• Task statement:
Only lines holding "after" are wanted; copy each of them from the records below.

(Stored dataset items)
----
import Mathlib

/-!
# Wall siege, round 2 — new certificate-shaped sub-stubs for `stub_tangencySets` (stmt-MatrixMultiplication-14080)

Planner seat `planner-sgplan-stmt-MatrixMultiplication-14080-wall-plan-0`, 2026-08-16 (after kit j018863).
Round 1 (`WallTangencySets.lean`, 13 sub-stubs) is ENTIRELY LANDED by the wallb / ccert seats:
`TangencyCertificates.stub_tangencyAt_{3_4,5_10,7_17,11_33,13_41}` (+ records `srs_recordAt_11_34`, `srs_recordAt_13_42`),
`UnitalBoundExact.stub_tangency_isw_bound`, `…stub_tangencyAt_{5_not_11,7_not_18}` (and `11_not_36, 13_not_46, 17_not_70,
19_not_82, 23_not_109` from `srs_count_ineq`), seat 3's `stub_tangencyAt_3_not_5`, `ParabolaFreeInstances/Exact/Exact11`
(`α₇ = 10`, `α₁₁ = 23`).  Meanwhile the floor moved to exponent `3/2 − ε` for every `ε`
(`ParabolaLift.stubFormat_near_threeHalves[_progression|_allPrimes]`, Pohoata 2026 Thm 1.3 proved in the tree), so the wall is
now purely the CONSTANT at exponent `3/2`: windows `T(11) ∈ [34,35]`, `T(13) ∈ [42,45]`, `T(17) ∈ [59,69]`, `T(19) ∈ [69,81]`,
`T(23) ∈ [91,108]`.  This file files the next certificates: seven record lower bounds `p = 17 … 47` from kit j018863
(simulated annealing and the Singer multicoset family — `p = 29, 37` are cyclic-symmetric constructions), the frontier
instance `T(11) ≤ 34` (truth unknown), and the exact parabola-free value `α₁₃ = 39` (both directions).
Witness lists: `witnesses_r2.json`, `parabolafree_p13.json` on the item; Lean validation: `WallTangencyChecksR2.lean`.
-/

namespace Summit.MatrixMultiplication.MatrixMultiplication.Cruxes.LevelOneGL2Designs.WallTangencyR2

open Matrix

/-- SUB-STUB (instance, round 2): `T(17) ≥ 59` (ratio 0.842 of p^{3/2}; ceiling from `srs_count_ineq`: see DECOMPOSITIONS.md §R).  Source: SA kit j018863 (seed random).  Witness: `witnesses_r2.json` ["17"] on the item (verified by `check_stub` and by `native_decide` in `WallTangencyChecksR2.lean`). -/
theorem stub_tangencyAt_17_59 : ∃ S : Finset ((Fin 2 → ZMod 17) × (Fin 2 → ZMod 17)), 59 ≤ S.card ∧ ∀ f ∈ S, ∀ f' ∈ S, (dotProduct f.1 f'.2 = 1 ↔ f = f') := by
  sorry

/-- SUB-STUB (instance, round 2): `T(19) ≥ 69` (ratio 0.833 of p^{3/2}; ceiling from `srs_count_ineq`: see DECOMPOSITIONS.md §R).  Source: SA kit j018863 (seed vertexless-triangle).  Witness: `witnesses_r2.json` ["19"] on the item (verified by `check_stub` and by `native_decide` in `WallTangencyChecksR2.lean`). -/
theorem stub_tangencyAt_19_69 : ∃ S : Finset ((Fin 2 → ZMod 19) × (Fin 2 → ZMod 19)), 69 ≤ S.card ∧ ∀ f ∈ S, ∀ f' ∈ S, (dotProduct f.1 f'.2 = 1 ↔ f = f') := by
  sorry

/-- SUB-STUB (instance, round 2): `T(23) ≥ 91` (ratio 0.825 of p^{3/2}; ceiling from `srs_count_ineq`: see DECOMPOSITIONS.md §R).  Source: SA kit j018863 (seed circle-pencil).  Witness: `witnesses_r2.json` ["23"] on the item (verified by `check_stub` and by `native_decide` in `WallTangencyChecksR2.lean`). -/
theorem stub_tangencyAt_23_91 : ∃ S : Finset ((Fin 2 → ZMod 23) × (Fin 2 → ZMod 23)), 91 ≤ S.card ∧ ∀ f ∈ S, ∀ f' ∈ S, (dotProduct f.1 f'.2 = 1 ↔ f = f') := by
  sorry

/-- SUB-STUB (instance, round 2): `T(29) ≥ 128` (ratio 0.820 of p^{3/2}; ceiling from `srs_count_ineq`: see DECOMPOSITIONS.md §R).  Source: Singer multicoset kit j018863 (m=13, |J|=10, projective SRS 130) -> best affine chart.  Witness: `witnesses_r2.json` ["29"] on the item (verified by `check_stub` and by `native_decide` in `WallTangencyChecksR2.lean`). -/
theorem stub_tangencyAt_29_128 : ∃ S : Finset ((Fin 2 → ZMod 29) × (Fin 2 → ZMod 29)), 128 ≤ S.card ∧ ∀ f ∈ S, ∀ f' ∈ S, (dotProduct f.1 f'.2 = 1 ↔ f = f') := by
  sorry

/-- SUB-STUB (instance, round 2): `T(31) ≥ 134` (ratio 0.776 of p^{3/2}; ceiling from `srs_count_ineq`: see DECOMPOSITIONS.md §R).  Source: SA kit j018863 (seed random).  Witness: `witnesses_r2.json` ["31"] on the item (verified by `check_stub` and by `native_decide` in `WallTangencyChecksR2.lean`). -/
theorem stub_tangencyAt_31_134 : ∃ S : Finset ((Fin 2 → ZMod 31) × (Fin 2 → ZMod 31)), 134 ≤ S.card ∧ ∀ f ∈ S, ∀ f' ∈ S, (dotProduct f.1 f'.2 = 1 ↔ f = f') := by
  sorry

/-- SUB-STUB (instance, round 2): `T(37) ≥ 187` (ratio 0.831 of p^{3/2}; ceiling from `srs_count_ineq`: see DECOMPOSITIONS.md §R).  Source: Singer multicoset kit j018863 (m=21, |J|=9, projective SRS 189) -> best affine chart.  Witness: `witnesses_r2.json` ["37"] on the item (verified by `check_stub` and by `native_decide` in `WallTangencyChecksR2.lean`). -/
theorem stub_tangencyAt_37_187 : ∃ S : Finset ((Fin 2 → ZMod 37) × (Fin 2 → ZMod 37)), 187 ≤ S.card ∧ ∀ f ∈ S, ∀ f' ∈ S, (dotProduct f.1 f'.2 = 1 ↔ f = f') := by
  sorry

/-- SUB-STUB (instance, round 2): `T(47) ≥ 231` (ratio 0.717 of p^{3/2}; ceiling from `srs_count_ineq`: see DECOMPOSITIONS.md §R).  Source: SA kit j018863 (seed circle-pencil).  Witness: `witnesses_r2.json` ["47"] on the item (verified by `check_stub` and by `native_decide` in `WallTangencyChecksR2.lean`). -/
theorem stub_tangencyAt_47_231 : ∃ S : Finset ((Fin 2 → ZMod 47) × (Fin 2 → ZMod 47)), 231 ≤ S.card ∧ ∀ f ∈ S, ∀ f' ∈ S, (dotProduct f.1 f'.2 = 1 ↔ f = f') := by
  sorry

/-- SUB-STUB (FRONTIER instance, round 2; truth UNKNOWN — this is the point): `T(11) ≤ 34`.  Known: `T(11) ≥ 34`
(`TangencyCertificates.srs_recordAt_11_34`, kernel `decide`) and `T(11) ≤ 35` (`UnitalBoundExact.stub_tangencyAt_11_not_36`
from `srs_count_ineq`).  Settling it EITHER way is informative: a 35-flag witness (report `stub-false` with the list) or an
UNSAT certificate for `cnf/taff_p11_N35.cnf` of kit j018863 (1320 flags, 15112 vars, 1.03 M clauses; kissat: UNKNOWN after
1800 s; the unit clause `x₁` is flag-transitivity of GL₂(𝔽₁₁) acting by `(a,b) ↦ (g a, g⁻ᵀ b)` and must be discharged in
Lean or dropped) imported as LRAT.  Prescribed-symmetry search (Singer `m = 7`, `|J| ≤ 5`) is exhausted at 35 projective /
33 affine. -/
theorem stub_tangencyAt_11_not_35 : ¬ ∃ S : Finset ((Fin 2 → ZMod 11) × (Fin 2 → ZMod 11)), 35 ≤ S.card ∧ ∀ f ∈ S, ∀ f' ∈ S, (dotProduct f.1 f'.2 = 1 ↔ f = f') := by
  sorry

/-- SUB-STUB (instance, round 2, family P2-mod): `α₁₃ ≥ 39` — the exact maximum of a parabola-free set in `ℤ₁₃²`
(kit j018863 familyB, B&B with translation symmetry, 0.3 s; `39 = 3·13` is the product `ℤ₁₃ × C`, `C` a Paley coclique of
size `ω(P₁₃) = 3`; Hoffman bound 46.9 = 13^{3/2}).  Witness: `({(0, 0), (12, 0), (12, 7), (12, 5), (11, 7), (11, 5), (11, 0), (10, 7), (10, 5), (10, 0), (9, 7), (9, 5), (9, 0), (8, 7), (8, 5), (8, 0), (7, 7), (7, 5), (7, 0), (6, 7), (6, 5), (6, 0), (5, 7), (5, 5), (5, 0), (4, 7), (4, 5), (4, 0), (3, 7), (3, 5), (3, 0), (2, 7), (2, 5), (2, 0), (1, 7), (1, 5), (1, 0), (0, 7), (0, 5)} : Finset (ZMod 13 × ZMod 13))`. -/
theorem stub_parabolaFreeAt_13_39 : ∃ T : Finset (ZMod 13 × ZMod 13), 39 ≤ T.card ∧ ∀ t ∈ T, ∀ t' ∈ T, (t'.1 - t.1) ^ 2 = t.2 - t'.2 → t'.1 = t.1 := by
  sorry

/-- SUB-STUB (instance, negative, round 2): `α₁₃ ≤ 39` (B&B exact; the wallb machinery `ParabolaFreeExact.no_parabolaFree`
(`p ≤ 16`, `decide +kernel` on `refuteM 13 40 m`) is the intended certificate route, as for `α₇ = 10`, `α₁₁ = 23`). -/
theorem stub_parabolaFreeAt_13_not_40 : ¬ ∃ T : Finset (ZMod 13 × ZMod 13), 40 ≤ T.card ∧ ∀ t ∈ T, ∀ t' ∈ T, (t'.1 - t.1) ^ 2 = t.2 - t'.2 → t'.1 = t.1 := by
  sorry

end Summit.MatrixMultiplication.MatrixMultiplication.Cruxes.LevelOneGL2Designs.WallTangencyR2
----
• Solution to this exercise:
Planner seat `planner-sgplan-stmt-MatrixMultiplication-14080-wall-plan-0`, 2026-08-16 (after kit j018863).
UNSAT certificate for `cnf/taff_p11_N35.cnf` of kit j018863 (1320 flags, 15112 vars, 1.03 M clauses; kissat: UNKNOWN after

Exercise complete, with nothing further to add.